In 2017, Annie Zaleski of Spin named it the thirtieth best nu metal track of all time.

== Background and composition ==
"Bulls on Parade" is performed in the key of F minor, with both the guitar and bass in E♭ tuning, at 83 BPM.

The subject matter of the lyrics deals with the U.S. military and its aggressive tactics. It mentions how the arms industry encourages war to obtain military contracts with lines such as, "Weapons, not food, not homes, not shoes, not need, just feed the war cannibal-animal," and "What we don't know keeps the contracts alive and moving."

The song is widely known for its popular guitar solo containing a vinyl scratch effect used by Tom Morello, done by turning one of his guitar's two pickups to full volume and the other off (so the pickup selector switch works like a killswitch), while rubbing his fretting hand on the strings over the pickups and flipping the pickup selector switch to create an effect akin to someone scratching a vinyl record. Morello has stated that the sound he was going for was a "sort of 'Geto Boys' sound, menacing".

== Live performances ==

"Bulls on Parade" made its live debut on January 25, 1996, at the Big Day Out festival in Sydney, Australia.

The track made its international debut on Saturday Night Live on April 13, 1996. The band was going to play another song, but were not invited back after hanging American flags upside down from their amplifiers. Steve Forbes was guest hosting that night.

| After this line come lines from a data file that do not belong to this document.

import Summits.HubbardSuperconductivity.HubbardSuperconductivity.Theorems.AnisotropyChordTransferFibre3FinXDEvalW

/-!
# Route `AnisotropyChord` / H0 rotor rung: FIN per-`L` row-D (KT-2a″) cell facts, `L = 19`, cells 8–8

Kernel facts `xdCellAny0 19 (49/50) la lb aD = true` (in-kernel point tables, zero data; `decide +kernel`) for the combined-cell
grid of `L = 19` (g5 design, 1–2.5 % cells); assembled in `…FinXDNineteen`.  Prover seat `hubbard-h0-rotor-p3` g7; helper for piece A =
stmt-HubbardSuperconductivity-23918 of rung 19089 (`--supports`, helper class).  WHAT THIS IS NOT: nothing here proves superconductivity in the
Hubbard model (rotor TARGET as worded stays FALSE, g15 verdict); kernel facts for ONE hypothesis of ONE conditional reduction.
-/

set_option linter.dupNamespace false
set_option autoImplicit false

namespace Summit.HubbardSuperconductivity.HubbardSuperconductivity.Theorems.AnisotropyChord.Transfer.Fibre3

namespace FinXD

/-- cell 8 of `L = 19` (`hi`). [folklore] -/
theorem xd19_8 : xdCellAny0 19 (49/50 : ℚ) 211290962091814 216253337815800 (1 : ℚ) = true := by (rw [← xdCellAnyW0_eq]; decide +kernel)

end FinXD

end Summit.HubbardSuperconductivity.HubbardSuperconductivity.Theorems.AnisotropyChord.Transfer.Fibre3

At shows in the Aughts, like the Reading Festival in 2008, Rage Against the Machine dedicated the song to George Bush and Tony Blair for their role in the war on terror.

=== Covers ===
"Bulls on Parade" has been covered numerous times by different artists of various genres including British rapper Dizzee Rascal in 2009, among others.

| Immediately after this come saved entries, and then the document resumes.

import Summits.Parity.GeneralizedHardyLittlewood.Theorems.LeeYangFibresAbsoluteUpgradeModGammaAdjointEqHalfPlane
import HarnessLib

/-!
# Route `LeeYangFibres`, crux `AbsoluteUpgrade` (stmt-Parity-14116), line
# `dip-margin-rate-exchange`: the adjoint method for `ModGammaDisc` — the invariant's value on the
# half-plane `Re z > -1` (helper for the stub `mg_invariantValue`)

Helper file for the registered stub `mg_invariantValue : MGEin → MGAdjointEq → MGInvariantValue` of
the line's vocabulary `LeeYangFibresAbsoluteUpgradeModGammaDefs.lean` (the initial-value theorem of
the real-variable ADJOINT METHOD of the sieve literature [Greaves2001, §4.2.3–4.2.4], here for the
`Γ`-normalised regularised adjoint `g̃_z = adjTilde N z` of the Buchstab–Dickman row):

* STEP 1, `InvVal.tendsto_mul_adjTilde_of_adjointEq` — from the adjoint equation
  `(w g̃_z(w))' = -z g̃_z(w+1)` (`MGAdjointEq`) and the fundamental theorem of calculus,
  `t g̃_z(t) = g̃_z(1) + z ∫_t^1 g̃_z(w+1) dw → g̃_z(1) + z ∫_0^1 g̃_z(w+1) dw` as `t → 0⁺`;
* STEP 2, `InvVal.tendsto_mul_adjTilde_of_re_gt` — for `Re z > -1`, `t g̃_z(t) → 1/Γ(1+z)`: by the
  half-plane representation `g̃_z(t) = e^{γz}Γ(1+z)⁻¹∫_0^∞ e^{-tx} x^z φ_z(x) dx`
  (`AdjEq.adjTilde_eq_of_re_gt`), the substitution `x = y/t`, the closed form
  `x^z φ_z(x) = exp(-z(γ + E₁(x)))` (tree `Literature.NumberTheory.Sieve.ein_eq_add`:
  `Ein = γ + log + E₁`), `E₁(y/t) → 0` (tree `tendsto_expIntegralE1_atTop`) and dominated
  convergence with the majorant `e · e^{-y}(1 + y^{-a})`, `a = max(0, -Re z) < 1`;
* `mg_invariantValue_halfplane` (registered helper) — uniqueness of limits:
  `g̃_z(1) + z ∫_0^1 g̃_z(t+1) dt = 1/Γ(1+z)` for `N ≥ 1`, `|z| ≤ N - 1`, `Re z > -1`.

The extension to the whole disc `|z| ≤ N - 1` (analytic continuation in `z`) is the business of
`LeeYangFibresAbsoluteUpgradeModGammaInvariantValue.lean`.

References: G. Greaves, *Sieves in Number Theory* (2001), §4.2.3–§4.2.4 [Greaves2001] (adjoint
functions; initial values via `Ein = γ + log + E₁`); the tree's
`Literature/NumberTheory/Sieve/EulerMascheroniEin.lean` (`rosserAdjointP_one_one`, the `z = 1`
template).
-/

noncomputable section

namespace Summit.Parity.GeneralizedHardyLittlewood.Cruxes.AbsoluteUpgrade.DipMarginRateExchange

open scoped BigOperators
open MeasureTheory Set Filter Topology
open Literature.NumberTheory.Sieve (ein einKernel expIntegralE1)

namespace InvVal

/-! ## Step 1: the invariant is the limit of `t · g̃_z(t)` at `0⁺` (adjoint equation + FTC) -/

/-- If `w ↦ w · f(w)` is differentiable at every `v > 0`, then `f` is continuous on `(0, ∞)`. -/
theorem continuousOn_of_hasDerivAt_mul {f f' : ℝ → ℂ}
    (h : ∀ v : ℝ, 0 < v → HasDerivAt (fun w : ℝ => (w : ℂ) * f w) (f' v) v) :
    ContinuousOn f (Ioi 0) := by
  intro v hv
  have hv' : 0 < v := hv
  have h1 : ContinuousAt (fun w : ℝ => (w : ℂ) * f w) v := (h v hv').continuousAt
  have h2 : ContinuousAt (fun w : ℝ => ((w : ℂ))⁻¹) v :=
    (Complex.continuous_ofReal.continuousAt).inv₀ (Complex.ofReal_ne_zero.mpr hv'.ne')
  have h3 : ContinuousAt (fun w : ℝ => ((w : ℂ))⁻¹ * ((w : ℂ) * f w)) v := h2.mul h1
  have heq : (fun w : ℝ => ((w : ℂ))⁻¹ * ((w : ℂ) * f w)) =ᶠ[𝓝 v] f := by
    filter_upwards [Ioi_mem_nhds hv'] with w hw
    rw [← mul_assoc, inv_mul_cancel₀ (Complex.ofReal_ne_zero.mpr (ne_of_gt hw)), one_mul]
  exact (h3.congr heq).continuousWithinAt

/-- **Step 1 (FTC reduction).** From the adjoint equation `(w g̃_z(w))' = -z g̃_z(w+1)` on `(0, ∞)`:
`t g̃_z(t) = g̃_z(1) + z ∫_t^1 g̃_z(w+1) dw` for `0 < t ≤ 1`, hence `t g̃_z(t) → g̃_z(1) + z ∫_0^1
g̃_z(w+1) dw` as `t → 0⁺`. -/
theorem tendsto_mul_adjTilde_of_adjointEq (hEq : MGAdjointEq) {N : ℕ} (hN : 1 ≤ N) {z : ℂ}
    (hz : ‖z‖ ≤ (N : ℝ) - 1) :
    Tendsto (fun t : ℝ => (t : ℂ) * adjTilde N z t) (𝓝[>] 0)
      (𝓝 (adjTilde N z 1 + z * ∫ t in (0 : ℝ)..1, adjTilde N z (t + 1))) := by
  have hD := hEq N hN z hz
  have hcont : ContinuousOn (adjTilde N z) (Ioi 0) := continuousOn_of_hasDerivAt_mul hD
  have hh : ContinuousOn (fun w : ℝ => adjTilde N z (w + 1)) (Ici 0) :=
    hcont.comp (continuous_id.add continuous_const).continuousOn fun w (hw : 0 ≤ w) =>
      show 0 < w + 1 by linarith
  have hFTC : ∀ t ∈ Ioc (0:ℝ) 1, (t : ℂ) * adjTilde N z t =
      adjTilde N z 1 + z * ∫ w in t..1, adjTilde N z (w + 1) := by
    intro t ht
    have hderiv : ∀ x ∈ uIcc t 1, HasDerivAt (fun w : ℝ => (w : ℂ) * adjTilde N z w)
        (-z * adjTilde N z (x + 1)) x := by
      intro x hx
      rw [uIcc_of_le ht.2] at hx
      exact hD x (lt_of_lt_of_le ht.1 hx.1)
    have hint : IntervalIntegrable (fun x => -z * adjTilde N z (x + 1)) volume t 1 := by
      refine ContinuousOn.intervalIntegrable ?_
      rw [uIcc_of_le ht.2]
      exact (continuousOn_const.mul hh).mono fun x hx => show 0 ≤ x from le_trans ht.1.le hx.1
    have h := intervalIntegral.integral_eq_sub_of_hasDerivAt hderiv hint
    simp only [intervalIntegral.integral_const_mul, Complex.ofReal_one, one_mul] at h
    linear_combination h
  have hint01 : IntegrableOn (fun w : ℝ => adjTilde N z (w + 1)) (uIcc 0 1) volume := by
    rw [uIcc_of_le zero_le_one]
    exact (hh.mono Icc_subset_Ici_self).integrableOn_Icc
  have hprim := intervalIntegral.continuousOn_primitive_interval_left hint01
  rw [uIcc_of_le zero_le_one] at hprim
  have h0 : (0:ℝ) ∈ Icc (0:ℝ) 1 := ⟨le_rfl, zero_le_one⟩
  have hT : Tendsto (fun s : ℝ => adjTilde N z 1 + z * ∫ w in s..1, adjTilde N z (w + 1))
      (𝓝[Icc 0 1] 0) (𝓝 (adjTilde N z 1 + z * ∫ w in (0:ℝ)..1, adjTilde N z (w + 1))) :=
    tendsto_const_nhds.add ((hprim 0 h0).tendsto.const_mul z)
  have hle : 𝓝[>] (0:ℝ) ≤ 𝓝[Icc 0 1] 0 := by
    rw [← nhdsWithin_Ioc_eq_nhdsGT zero_lt_one]
    exact nhdsWithin_mono _ Ioc_subset_Icc_self
  refine (hT.mono_left hle).congr' ?_
  filter_upwards [Ioc_mem_nhdsGT zero_lt_one] with t ht
  exact (hFTC t ht).symm

/-! ## Step 2: the limit for `Re z > -1` (substitution `x = y/t`, `Ein = γ + log + E₁`, dominated
convergence) -/

/-- `γ + E₁(x) ≤ 1 + max(0, -log x)` for `x > 0` (`γ + E₁ x = Ein x - log x`, `Ein x ≤ x`, `Ein x ≤
1 + log x` for `x ≥ 1`). -/
theorem eulerMascheroni_add_expIntegralE1_le {x : ℝ} (hx : 0 < x) :
    Real.eulerMascheroniConstant + expIntegralE1 x ≤ 1 + max 0 (-Real.log x) := by
  have h := Literature.NumberTheory.Sieve.ein_eq_add hx
  have h2 : Real.eulerMascheroniConstant + expIntegralE1 x = ein x - Real.log x := by linarith
  rw [h2]
  rcases le_or_gt 1 x with h1 | h1
  · have h3 := AdjEq.ein_le_one_add_log h1
    have h4 := le_max_left 0 (-Real.log x)
    linarith
  · have h3 := Literature.NumberTheory.Sieve.ein_le_self hx.le
    have h4 := le_max_right 0 (-Real.log x)
    linarith

/-- `exp(a · max(0, -log y)) ≤ 1 + y^{-a}` for `a ≥ 0`, `y > 0`. -/
theorem exp_mul_max_neg_log_le {a y : ℝ} (hy : 0 < y) :
    Real.exp (a * max 0 (-Real.log y)) ≤ 1 + y ^ (-a) := by
  have hya : 0 ≤ y ^ (-a) := Real.rpow_nonneg hy.le _
  rcases le_or_gt 0 (Real.log y) with h | h
  · rw [max_eq_left (by linarith), mul_zero, Real.exp_zero]
    linarith
  · rw [max_eq_right (by linarith), Real.rpow_def_of_pos hy,
      show a * -Real.log y = Real.log y * (-a) by ring]
    linarith [Real.exp_pos (Real.log y * (-a))]

/-- The kernel on the positive reals in closed form: `x^z φ_z(x) = exp(-z (γ + E₁(x)))` for `x > 0`
(tree `Literature.NumberTheory.Sieve.ein_eq_add`: `Ein = γ + log + E₁`). -/
theorem cpow_mul_phiZ_eq (hE : MGEin) (z : ℂ) {x : ℝ} (hx : 0 < x) :
    (x : ℂ) ^ z * phiZ z x =
      Complex.exp (-(z * ((Real.eulerMascheroniConstant + expIntegralE1 x : ℝ) : ℂ))) := by
  have hx0 : (x : ℂ) ≠ 0 := Complex.ofReal_ne_zero.mpr hx.ne'
  rw [AdjEq.phiZ_ofReal hE, Complex.cpow_def_of_ne_zero hx0, ← Complex.ofReal_log hx.le,
    ← Complex.exp_add, Literature.NumberTheory.Sieve.ein_eq_add hx]
  congr 1
  push_cast
  ring

/-- **Step 2 (the initial value on the half-plane).** For `Re z > -1`, `t · g̃_z(t) → Γ(1+z)⁻¹` as
`t → 0⁺`: by (B) `t g̃_z(t) = e^{γz}Γ(1+z)⁻¹ t∫_0^∞ e^{-tx} x^z φ_z(x) dx = e^{γz}Γ(1+z)⁻¹ ∫_0^∞
e^{-y} exp(-z(γ + E₁(y/t))) dy → e^{γz}Γ(1+z)⁻¹ e^{-γz}` (`E₁(y/t) → 0`, dominated convergence with
the majorant `e · e^{-y}(1 + y^{-a})`, `a = max(0, -Re z) < 1`). -/
theorem tendsto_mul_adjTilde_of_re_gt (hE : MGEin) (N : ℕ) {z : ℂ} (hz : -1 < z.re) :
    Tendsto (fun t : ℝ => (t : ℂ) * adjTilde N z t) (𝓝[>] 0)
      (𝓝 (Complex.Gamma (1 + z))⁻¹) := by
  set γ : ℝ := Real.eulerMascheroniConstant with hγ
  set c : ℂ := Complex.exp ((γ : ℂ) * z) * (Complex.Gamma (1 + z))⁻¹ with hc
  set G : ℝ → ℝ → ℂ := fun t y => Complex.exp (-(y : ℂ)) *
      Complex.exp (-(z * ((γ + expIntegralE1 (t⁻¹ * y) : ℝ) : ℂ))) with hG
  -- (i) the substitution `x = y/t`
  have hrepr : ∀ t : ℝ, 0 < t → (t : ℂ) * adjTilde N z t = c * ∫ y in Ioi (0:ℝ), G t y := by
    intro t ht
    set g : ℝ → ℂ := fun x => Complex.exp (-((t : ℂ) * x)) * (x : ℂ) ^ z * phiZ z x with hg
    have hsub := integral_comp_mul_left_Ioi g 0 (inv_pos.mpr ht)
    rw [mul_zero, inv_inv] at hsub
    have hG' : EqOn (fun y => g (t⁻¹ * y)) (G t) (Ioi 0) := by
      intro y hy
      have hy' : 0 < y := hy
      have hY : 0 < t⁻¹ * y := mul_pos (inv_pos.mpr ht) hy'
      have ht0 : (t : ℂ) ≠ 0 := Complex.ofReal_ne_zero.mpr ht.ne'
      have h1 : (t : ℂ) * ((t⁻¹ * y : ℝ) : ℂ) = (y : ℂ) := by
        push_cast
        rw [← mul_assoc, mul_inv_cancel₀ ht0, one_mul]
      simp only [hg, hG]
      rw [mul_assoc, cpow_mul_phiZ_eq hE z hY, h1]
    rw [AdjEq.adjTilde_eq_of_re_gt hE N hz ht, ← setIntegral_congr_fun measurableSet_Ioi hG', hsub,
      Complex.real_smul]
    ring
  -- (ii) dominated convergence
  have hγpos : 0 < γ := lt_trans one_half_pos Real.one_half_lt_eulerMascheroniConstant
  set a : ℝ := max 0 (-z.re) with ha
  have ha0 : 0 ≤ a := le_max_left _ _
  have ha1 : a < 1 := max_lt one_pos (by linarith)
  have hE1cont : ContinuousOn expIntegralE1 (Ioi 0) := fun x hx =>
    (Literature.NumberTheory.Sieve.hasDerivAt_expIntegralE1 hx).continuousAt.continuousWithinAt
  set bound : ℝ → ℝ := fun y => Real.exp 1 * (Real.exp (-y) + Real.exp (-y) * y ^ (-a)) with hbound
  have hlim : Tendsto (fun t => ∫ y in Ioi (0:ℝ), G t y) (𝓝[>] 0)
      (𝓝 (∫ y in Ioi (0:ℝ), Complex.exp (-(y : ℂ)) * Complex.exp (-(z * (γ : ℂ))))) := by
    refine tendsto_integral_filter_of_dominated_convergence bound ?_ ?_ ?_ ?_
    · filter_upwards [self_mem_nhdsWithin] with t (ht : 0 < t)
      refine ContinuousOn.aestronglyMeasurable ?_ measurableSet_Ioi
      have h1 : ContinuousOn (fun y : ℝ => expIntegralE1 (t⁻¹ * y)) (Ioi 0) :=
        hE1cont.comp (continuous_const.mul continuous_id).continuousOn fun y hy =>
          mul_pos (inv_pos.mpr ht) hy
      have h2 : ContinuousOn (fun y : ℝ => ((γ + expIntegralE1 (t⁻¹ * y) : ℝ) : ℂ)) (Ioi 0) :=
        Complex.continuous_ofReal.comp_continuousOn (continuousOn_const.add h1)
      exact (Continuous.continuousOn (by fun_prop)).mul ((continuousOn_const.mul h2).neg.cexp)
    · filter_upwards [Ioc_mem_nhdsGT zero_lt_one] with t ht
      refine (ae_restrict_mem measurableSet_Ioi).mono fun y (hy : 0 < y) => ?_
      have hY : y ≤ t⁻¹ * y := by
        have : 1 ≤ t⁻¹ := one_le_inv_iff₀.mpr ⟨ht.1, ht.2⟩
        nlinarith
      have hY0 : 0 < t⁻¹ * y := lt_of_lt_of_le hy hY
      set r : ℝ := γ + expIntegralE1 (t⁻¹ * y) with hr
      have hE1nn : 0 ≤ expIntegralE1 (t⁻¹ * y) :=
        setIntegral_nonneg measurableSet_Ioi fun s (hs : t⁻¹ * y < s) =>
          div_nonneg (Real.exp_pos _).le (hY0.trans hs).le
      have hr0 : 0 ≤ r := add_nonneg hγpos.le hE1nn
      have hr1 : r ≤ 1 + max 0 (-Real.log y) := by
        refine (eulerMascheroni_add_expIntegralE1_le hY0).trans ?_
        have := Real.log_le_log hy hY
        gcongr
      have hnorm : ‖G t y‖ = Real.exp (-y) * Real.exp (-(z.re * r)) := by
        simp only [hG, hr]
        rw [norm_mul, Complex.norm_exp, Complex.norm_exp]
        simp [Complex.mul_re]
      rw [hnorm, hbound]
      have hkey : Real.exp (-(z.re * r)) ≤ Real.exp 1 * (1 + y ^ (-a)) := by
        have h1 : -(z.re * r) ≤ a * (1 + max 0 (-Real.log y)) := by
          calc -(z.re * r) = (-z.re) * r := by ring
            _ ≤ a * r := mul_le_mul_of_nonneg_right (le_max_right _ _) hr0
            _ ≤ a * (1 + max 0 (-Real.log y)) := mul_le_mul_of_nonneg_left hr1 ha0
        calc Real.exp (-(z.re * r)) ≤ Real.exp (a * (1 + max 0 (-Real.log y))) :=
              Real.exp_le_exp.mpr h1
          _ = Real.exp a * Real.exp (a * max 0 (-Real.log y)) := by rw [← Real.exp_add]; ring_nf
          _ ≤ Real.exp 1 * (1 + y ^ (-a)) :=
              mul_le_mul (Real.exp_le_exp.mpr ha1.le) (exp_mul_max_neg_log_le hy)
                (Real.exp_pos _).le (Real.exp_pos _).le
      have he0 : 0 ≤ Real.exp (-y) := (Real.exp_pos _).le
      calc Real.exp (-y) * Real.exp (-(z.re * r)) ≤ Real.exp (-y) * (Real.exp 1 * (1 + y ^ (-a))) :=
            mul_le_mul_of_nonneg_left hkey he0
        _ = Real.exp 1 * (Real.exp (-y) + Real.exp (-y) * y ^ (-a)) := by ring
    · have hb1 : IntegrableOn (fun y : ℝ => Real.exp (-y)) (Ioi 0) := by
        simpa using exp_neg_integrableOn_Ioi 0 one_pos
      have hb2 : IntegrableOn (fun y : ℝ => Real.exp (-y) * y ^ (-a)) (Ioi 0) := by
        have := Real.GammaIntegral_convergent (s := 1 - a) (by linarith)
        rwa [sub_sub_cancel_left] at this
      exact (hb1.add hb2).const_mul _
    · refine (ae_restrict_mem measurableSet_Ioi).mono fun y (hy : 0 < y) => ?_
      have hY : Tendsto (fun t : ℝ => t⁻¹ * y) (𝓝[>] 0) atTop :=
        tendsto_inv_nhdsGT_zero.atTop_mul_const hy
      have hE1 : Tendsto (fun t : ℝ => expIntegralE1 (t⁻¹ * y)) (𝓝[>] 0) (𝓝 0) :=
        Literature.NumberTheory.Sieve.tendsto_expIntegralE1_atTop.comp hY
      have h1 : Tendsto (fun t : ℝ => ((γ + expIntegralE1 (t⁻¹ * y) : ℝ) : ℂ)) (𝓝[>] 0)
          (𝓝 ((γ : ℝ) : ℂ)) := by
        have h := (tendsto_const_nhds (x := γ)).add hE1
        rw [add_zero] at h
        exact (Complex.continuous_ofReal.tendsto γ).comp h
      simp only [hG]
      exact tendsto_const_nhds.mul ((tendsto_const_nhds.mul h1).neg.cexp)
  -- (iii) the value of the limit
  have hI1 : ∫ y in Ioi (0:ℝ), Complex.exp (-(y : ℂ)) = 1 := by
    have h1 : (fun y : ℝ => Complex.exp (-(y : ℂ))) = fun y : ℝ => ((Real.exp (-y) : ℝ) : ℂ) := by
      funext y
      rw [Complex.ofReal_exp]
      push_cast
      rfl
    rw [h1, integral_complex_ofReal, integral_exp_neg_Ioi_zero]
    simp
  have hfin : c * ∫ y in Ioi (0:ℝ), Complex.exp (-(y : ℂ)) * Complex.exp (-(z * (γ : ℂ))) =
      (Complex.Gamma (1 + z))⁻¹ := by
    rw [integral_mul_const, hI1, one_mul, hc, mul_comm (Complex.exp _) _,
      mul_assoc, ← Complex.exp_add, show (γ : ℂ) * z + -(z * γ) = 0 by ring, Complex.exp_zero,
      mul_one]
  rw [← hfin]
  refine (hlim.const_mul c).congr' ?_
  filter_upwards [self_mem_nhdsWithin] with t ht
  exact (hrepr t ht).symm

end InvVal

/-- **The invariant's value on the half-plane** (registered helper for the stub `mg_invariantValue`,
line `dip-margin-rate-exchange`): for `N ≥ 1`, `|z| ≤ N - 1` and `Re z > -1`, `g̃_z(1) + z ∫_0^1
g̃_z(t+1) dt = 1/Γ(1+z)` (both sides are `lim_{t→0⁺} t g̃_z(t)`: Step 1 by the adjoint equation,
Step 2 by the substitution `x = y/t` and `Ein = γ + log + E₁`). -/
theorem mg_invariantValue_halfplane : MGEin → MGAdjointEq → ∀ N : ℕ, 1 ≤ N → ∀ z : ℂ, ‖z‖ ≤ (N : ℝ) - 1 → -1 < z.re → adjTilde N z 1 + z * ∫ t in (0 : ℝ)..1, adjTilde N z (t + 1) = (Complex.Gamma (1 + z))⁻¹ :=
  fun hE hEq _ hN _ hz hre =>
    tendsto_nhds_unique (InvVal.tendsto_mul_adjTilde_of_adjointEq hEq hN hz)
      (InvVal.tendsto_mul_adjTilde_of_re_gt hE _ hre)

end Summit.Parity.GeneralizedHardyLittlewood.Cruxes.AbsoluteUpgrade.DipMarginRateExchange

end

On February 14, 2019, American rapper Denzel Curry performed a cover of the song on the Australian radio station Triple J as part of Like a Version. The cover was met with critical acclaim.

== Music video ==

The video for "Bulls on Parade" was directed by Peter Christopherson and produced by Fiz Oliver at Squeak Pictures. It premiered on The Box and MTV on April 10, 1996. On July 31, 1996, it was nominated for Best Hard Rock Video in the 1996 MTV Video Music Awards.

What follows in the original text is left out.